§ **INSTRUCTIONS FOR THE TASK**
Could you set down exactly the lines in the records below between the line holding "UniversallyInjective ψ ∧" and the line holding "FunctionFieldOver.finiteDimensional h hVaff", inclusive?

[EXERCISE DATA — start]

/-! ## Frobenius domination over an F-finite field -/

/-- **Frobenius domination of a finite radicial cover over an F-finite field** (Temkin 2013,
Rem. 1.3.5(i)): for `h : X → Y` finite, universally injective and dominant between integral
schemes, `Y` normal and locally of finite type over a field `K` of characteristic `p` with
Frobenius of finite type, some integral `N ≅ Y` maps finitely, universally injectively and
surjectively onto `X`. Same construction as `exists_frobeniusCover_of_finite_universallyInjective`
(perfect case), with `isFinite_powEndo_of_frobenius_finiteType`. [cite: Temkin2013, Rem. 1.3.5(i)] -/
theorem exists_frobeniusCover_of_frobenius_finiteType (p : ℕ) [Fact p.Prime] (K : Type)
    [Field K] [CharP K p] (hK : (frobenius K p).FiniteType) (X Y : Scheme.{0}) [IsIntegral X]
    [IsIntegral Y] (f : Y ⟶ Spec (.of K)) [LocallyOfFiniteType f] (h : X ⟶ Y) [IsFinite h]
    [UniversallyInjective h] [IsDominant h] (hYn : ∀ y : Y, IsIntegrallyClosed (Y.presheaf.stalk y)) :
    ∃ (N : Scheme.{0}) (ψ : N ⟶ X) (φ : N ⟶ Y), IsIntegral N ∧ IsIso φ ∧ IsFinite ψ ∧
      UniversallyInjective ψ ∧ Function.Surjective ψ.base := by
  have hp : p.Prime := Fact.out
  -- characteristic `p` on `Y` and on `K(Y)`
  have hpY : (p : Γ(Y, ⊤)) = 0 := natCast_appTop_eq_zero p f
  haveI : CharP Y.functionField p := by
    haveI : Nonempty (⊤ : Y.Opens) := ⟨⟨genericPoint Y, trivial⟩⟩
    exact (((Y.germToFunctionField ⊤).hom.comp
      ((f.appTop).hom.comp (Scheme.ΓSpecIso (.of K)).inv.hom)).charP_iff_charP p).mp inferInstance
  haveI : ExpChar Y.functionField p := ExpChar.prime hp
  -- `K(X)/K(Y)` is finite purely inseparable, of exponent `p^e`
  obtain ⟨_, ⟨V, hVaff, rfl⟩, hξV, -⟩ :=
    Y.isBasis_affineOpens.exists_subset_of_mem_open (Set.mem_univ (genericPoint Y)) isOpen_univ
  haveI : FiniteDimensional Y.functionField (FunctionFieldOver h) :=
    FunctionFieldOver.finiteDimensional h hVaff hξV
  haveI : IsPurelyInseparable Y.functionField (FunctionFieldOver h) :=
    stub_functionFieldRadicial X Y h
  set e := IsPurelyInseparable.exponent Y.functionField (FunctionFieldOver h) with he
  let τ : FunctionFieldOver h →+* Y.functionField :=
    IsPurelyInseparable.iterateFrobenius Y.functionField (FunctionFieldOver h) p le_rfl
  have hτ : ∀ y : Y.functionField,
      τ (algebraMap Y.functionField (FunctionFieldOver h) y) = y ^ p ^ e := fun y =>
    IsPurelyInseparable.iterateFrobenius_algebraMap (FunctionFieldOver h) p le_rfl y
  -- the finite Frobenius power `F = F_Y^e`
  have hadd := add_pow_sections p hpY e
  set F := powEndo Y (p ^ e) (pow_ne_zero e hp.ne_zero) hadd with hFdef
  haveI : IsFinite F := isFinite_powEndo_of_frobenius_finiteType p f hK e hadd
  haveI : UniversallyInjective F := universallyInjective_powEndo Y p e hadd hpY
  haveI : Surjective F := ⟨fun x => ⟨x, rfl⟩⟩
  have hF : ∀ y : Y.functionField, RatFn.functionFieldMap F y = y ^ p ^ e :=
    functionFieldMap_powEndo Y (p ^ e) _ hadd
  -- `L := K(Y)` over `K(Y)` via `F^♯`; `N := Y^L ≅ Y`
  obtain ⟨φ, hφ, -, -⟩ := exists_isIso_comparison_of_normal K Y Y f F hYn
  -- `Spec L → X`, `Spec` of `τ : K(X) → K(Y) = L`
  let τ' : CommRingCat.of X.functionField ⟶ CommRingCat.of (FunctionFieldOver F) :=
    CommRingCat.ofHom τ
  let f₁ : Spec (.of (FunctionFieldOver F)) ⟶ X := Spec.map τ' ≫ fromSpecFunctionField X
  have H : fromSpecExtension Y (FunctionFieldOver F) = f₁ ≫ h := by
    have h1 : f₁ ≫ h = Spec.map τ' ≫ fromSpecExtension Y (FunctionFieldOver h) := by
      simp only [f₁, Category.assoc,
        Picover.OfNormalizationIn.fromSpecExtension_functionFieldOver h]
    rw [h1]
    change Spec.map (CommRingCat.ofHom (algebraMap Y.functionField (FunctionFieldOver F))) ≫
        fromSpecFunctionField Y =
      Spec.map τ' ≫ Spec.map (CommRingCat.ofHom
        (algebraMap Y.functionField (FunctionFieldOver h))) ≫ fromSpecFunctionField Y
    rw [← Category.assoc, ← Spec.map_comp]
    congr 2
    ext y
    change RatFn.functionFieldMap F y = τ (algebraMap Y.functionField (FunctionFieldOver h) y)
    rw [hF, hτ]
  let ψ : normalizationIn Y (FunctionFieldOver F) ⟶ X :=
    (fromSpecExtension Y (FunctionFieldOver F)).normalizationDesc f₁ h H
  have hψh : ψ ≫ h = normalizationInι Y (FunctionFieldOver F) :=
    (fromSpecExtension Y (FunctionFieldOver F)).normalizationDesc_comp f₁ h H
  -- `ψ ≫ h = ι` is finite, radicial and surjective, hence so is `ψ`
  haveI : FiniteDimensional Y.functionField (FunctionFieldOver F) :=
    FunctionFieldOver.finiteDimensional F hVaff hξV
  haveI : IsPurelyInseparable Y.functionField (FunctionFieldOver F) :=
    stub_functionFieldRadicial Y Y F
  haveI : IsFinite (normalizationInι Y (FunctionFieldOver F)) :=
    isFinite_normalizationInι Y (FunctionFieldOver F) f
  haveI : UniversallyInjective (normalizationInι Y (FunctionFieldOver F)) :=
    universallyInjective_normalizationInι_of_isPurelyInseparable Y (FunctionFieldOver F) p hYn
  have hψfin : IsFinite ψ := by
    have h1 : IsFinite (ψ ≫ h) := by rw [hψh]; infer_instance
    exact IsFinite.comp_iff.mp h1
  have hψui : UniversallyInjective ψ := by
    haveI : UniversallyInjective (ψ ≫ h) := by rw [hψh]; infer_instance
    exact universallyInjective_of_comp ψ h
  have hψsurj : Function.Surjective ψ.base := by
    refine surjective_of_comp_of_injective ψ h ?_ h.injective
    rw [hψh]
    exact (surjective_normalizationInι Y (FunctionFieldOver F)).surj
  exact ⟨normalizationIn Y (FunctionFieldOver F), ψ, φ, inferInstance, hφ, hψfin, hψui, hψsurj⟩

/-! ## Ascent of the conclusion of `Pialt` over F-finite fields -/

/-- **Over an F-finite field, the conclusion of `Pialt` ascends along finite radicial surjective
morphisms onto normal varieties** (as in the perfect case,
`pialtConclusion_of_finite_universallyInjective_surjective_perfectField`). [cite: Temkin2013, Rem. 1.3.5(i)] -/
theorem pialtConclusion_of_finite_universallyInjective_surjective_of_frobenius_finiteType (p : ℕ)
    [Fact p.Prime] (K : Type) [Field K] [CharP K p] (hK : (frobenius K p).FiniteType)
    (X Y : Scheme.{0}) [IsIntegral X] [IsIntegral Y] (f : Y ⟶ Spec (.of K))
    [LocallyOfFiniteType f] (h : X ⟶ Y) [IsFinite h] [UniversallyInjective h]
    (hsurj : Function.Surjective h.base) (hYn : ∀ y : Y, IsIntegrallyClosed (Y.presheaf.stalk y))
    (hY : ∃ (Y' : Scheme.{0}) (g : Y' ⟶ Y), IsProper g ∧ IsIntegral Y' ∧ Scheme.IsRegular Y' ∧
      Function.Surjective g.base ∧ ∃ U : Y.Opens, Dense (U : Set Y) ∧ IsFinite (g ∣_ U) ∧
        UniversallyInjective (g ∣_ U)) :
    ∃ (X' : Scheme.{0}) (g : X' ⟶ X), IsProper g ∧ IsIntegral X' ∧ Scheme.IsRegular X' ∧
      Function.Surjective g.base ∧ ∃ U : X.Opens, Dense (U : Set X) ∧ IsFinite (g ∣_ U) ∧
        UniversallyInjective (g ∣_ U) := by
  haveI : IsDominant h := ⟨hsurj.denseRange⟩
  obtain ⟨N, ψ, φ, hN, hφ, hψfin, hψui, hψsurj⟩ :=
    exists_frobeniusCover_of_frobenius_finiteType p K hK X Y f h hYn
  haveI := hN; haveI := hφ; haveI := hψfin; haveI := hψui
  haveI : Surjective ψ := ⟨hψsurj⟩
  have hN' := pialtConclusion_of_finite_universallyInjective_surjective (inv φ) hY
  exact pialtConclusion_of_finite_universallyInjective_surjective ψ hN'

/-- **Finite radicial covers of resolvable normal varieties over F-finite fields satisfy
`Pialt`.** [cite: Temkin2013, Rem. 1.3.5(i)–(iii)] -/
theorem pialtConclusion_of_radicialCover_of_hasResolution_of_frobenius_finiteType (p : ℕ)
    [Fact p.Prime] (K : Type) [Field K] [CharP K p] (hK : (frobenius K p).FiniteType)
    (X Y : Scheme.{0}) [IsIntegral X] [IsIntegral Y] (f : Y ⟶ Spec (.of K))
    [LocallyOfFiniteType f] (h : X ⟶ Y) [IsFinite h] [UniversallyInjective h]
    (hsurj : Function.Surjective h.base) (hYn : ∀ y : Y, IsIntegrallyClosed (Y.presheaf.stalk y))
    (hres : Scheme.HasResolution Y) :
    ∃ (X' : Scheme.{0}) (g : X' ⟶ X), IsProper g ∧ IsIntegral X' ∧ Scheme.IsRegular X' ∧
      Function.Surjective g.base ∧ ∃ U : X.Opens, Dense (U : Set X) ∧ IsFinite (g ∣_ U) ∧
        UniversallyInjective (g ∣_ U) :=
  pialtConclusion_of_finite_universallyInjective_surjective_of_frobenius_finiteType p K hK X Y f
    h hsurj hYn (pialtConclusion_of_hasResolution Y hres)

/-- **The `Picover` shape over an F-finite field**: for `Y` regular integral locally of finite type
over a field of characteristic `p` with Frobenius of finite type and `g : X → Y` finite,
universally injective, surjective with `X` integral, the conclusion of `Pialt` holds at `X`.
[cite: Temkin2013, Rem. 1.3.5(iii)] -/
theorem pialtConclusion_of_picoverShape_of_frobenius_finiteType (p : ℕ) [Fact p.Prime]
    (K : Type) [Field K] [CharP K p] (hK : (frobenius K p).FiniteType) (Y X : Scheme.{0})
    (f : Y ⟶ Spec (.of K)) (g : X ⟶ Y) [LocallyOfFiniteType f] [IsIntegral Y]
    (hreg : Scheme.IsRegular Y) [IsIntegral X] [IsFinite g] [UniversallyInjective g]
    (hsurj : Function.Surjective g.base) :
    ∃ (X' : Scheme.{0}) (g' : X' ⟶ X), IsProper g' ∧ IsIntegral X' ∧ Scheme.IsRegular X' ∧
      Function.Surjective g'.base ∧ ∃ U : X.Opens, Dense (U : Set X) ∧ IsFinite (g' ∣_ U) ∧
        UniversallyInjective (g' ∣_ U) :=
  pialtConclusion_of_finite_universallyInjective_surjective_of_frobenius_finiteType p K hK X Y f
    g hsurj (fun y => haveI := hreg y; isIntegrallyClosed_of_isRegularLocalRing (Y.presheaf.stalk y))
    (pialtConclusion_of_isRegular Y hreg)

/-! ## `Pialt` is insensitive to finite purely inseparable ground-field extensions (F-finite base) -/

open Scheme.IdealSheafData in
/-- **Over an F-finite field, the conclusion of `Pialt` at a normal variety `X / k` is equivalent
to the conclusion at the reduced base change `(X ⊗_k k')_red` for every finite purely inseparable
extension `k'/k`.** Here `(X ⊗_k k')_red → X` is finite, universally injective and surjective with
integral source (`isIntegral_reduced_pullback` &c.), so `⇐` is the unconditional descent
(`pialtConclusion_of_finite_universallyInjective_surjective`) and `⇒` the F-finite ascent
(`pialtConclusion_of_finite_universallyInjective_surjective_of_frobenius_finiteType`). Regularity
itself is NOT stable under such base changes (barrier
`Literature.Barriers.ResolutionOfSingularities.InseparableBaseChange`); the conclusion of `Pialt`
is. [cite: Temkin2013, Rem. 1.3.5(i)] -/
theorem pialtConclusion_reduced_baseChange_iff (p : ℕ) [Fact p.Prime] (k k' : Type) [Field k]
    [Field k'] [CharP k p] [CharP k' p] [Algebra k k'] [FiniteDimensional k k']
    [IsPurelyInseparable k k'] (hK : (frobenius k p).FiniteType) (X : Scheme.{0}) [IsIntegral X]
    (f : X ⟶ Spec (.of k)) [LocallyOfFiniteType f]
    (hN : ∀ x : X, IsIntegrallyClosed (X.presheaf.stalk x)) :
    (∃ (Z' : Scheme.{0}) (g : Z' ⟶ (vanishingIdeal (⊤ : Closeds
        ↑(Limits.pullback (Spec.map (CommRingCat.ofHom (algebraMap k k'))) f))).subscheme),
      IsProper g ∧ IsIntegral Z' ∧ Scheme.IsRegular Z' ∧ Function.Surjective g.base ∧
        ∃ U : (vanishingIdeal (⊤ : Closeds
          ↑(Limits.pullback (Spec.map (CommRingCat.ofHom (algebraMap k k'))) f))).subscheme.Opens,
          Dense (U : Set ↥(vanishingIdeal (⊤ : Closeds
            ↑(Limits.pullback (Spec.map (CommRingCat.ofHom (algebraMap k k'))) f))).subscheme) ∧
            IsFinite (g ∣_ U) ∧ UniversallyInjective (g ∣_ U)) ↔
    (∃ (X' : Scheme.{0}) (g : X' ⟶ X), IsProper g ∧ IsIntegral X' ∧ Scheme.IsRegular X' ∧
      Function.Surjective g.base ∧ ∃ U : X.Opens, Dense (U : Set X) ∧ IsFinite (g ∣_ U) ∧
        UniversallyInjective (g ∣_ U)) := by
  haveI : ExpChar k p := ExpChar.prime Fact.out
  set F := Spec.map (CommRingCat.ofHom (algebraMap k k')) with hFdef
  -- `Spec k' → Spec k` is finite, universally injective and surjective
  haveI : IsFinite F := by
    rw [hFdef, IsFinite.SpecMap_iff]
    exact (RingHom.finite_algebraMap (A := k) (B := k')).mpr inferInstance
  haveI : UniversallyInjective F :=
    universallyInjective_specMap_field_of_pow_mem (algebraMap k k') p fun x =>
      IsPurelyInseparable.pow_mem k p x
  haveI : Surjective F := surjective_specMap_field (algebraMap k k')
  -- the reduced base change `Z = (X ⊗_k k')_red → X`
  set ι := (vanishingIdeal (⊤ : Closeds ↑(Limits.pullback F f))).subschemeι with hιdef
  haveI : IsIntegral (vanishingIdeal (⊤ : Closeds ↑(Limits.pullback F f))).subscheme :=
    isIntegral_reduced_pullback F f
  haveI : IsFinite (ι ≫ Limits.pullback.snd F f) := isFinite_reduced_pullback_snd F f
  haveI : UniversallyInjective (ι ≫ Limits.pullback.snd F f) :=
    universallyInjective_reduced_pullback_snd F f
  haveI : Surjective (ι ≫ Limits.pullback.snd F f) := surjective_reduced_pullback_snd F f
  refine ⟨fun hZ => ?_, fun hX => ?_⟩
  · exact pialtConclusion_of_finite_universallyInjective_surjective (ι ≫ Limits.pullback.snd F f) hZ
  · exact pialtConclusion_of_finite_universallyInjective_surjective_of_frobenius_finiteType p k hK
      _ X f (ι ≫ Limits.pullback.snd F f) (ι ≫ Limits.pullback.snd F f).surjective hN hX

[EXERCISE DATA — finish]

§ **EXERCISE RESPONSE**
      UniversallyInjective ψ ∧ Function.Surjective ψ.base := by
  have hp : p.Prime := Fact.out
  -- characteristic `p` on `Y` and on `K(Y)`
  have hpY : (p : Γ(Y, ⊤)) = 0 := natCast_appTop_eq_zero p f
  haveI : CharP Y.functionField p := by
    haveI : Nonempty (⊤ : Y.Opens) := ⟨⟨genericPoint Y, trivial⟩⟩
    exact (((Y.germToFunctionField ⊤).hom.comp
      ((f.appTop).hom.comp (Scheme.ΓSpecIso (.of K)).inv.hom)).charP_iff_charP p).mp inferInstance
  haveI : ExpChar Y.functionField p := ExpChar.prime hp
  -- `K(X)/K(Y)` is finite purely inseparable, of exponent `p^e`
  obtain ⟨_, ⟨V, hVaff, rfl⟩, hξV, -⟩ :=
    Y.isBasis_affineOpens.exists_subset_of_mem_open (Set.mem_univ (genericPoint Y)) isOpen_univ
  haveI : FiniteDimensional Y.functionField (FunctionFieldOver h) :=
    FunctionFieldOver.finiteDimensional h hVaff hξV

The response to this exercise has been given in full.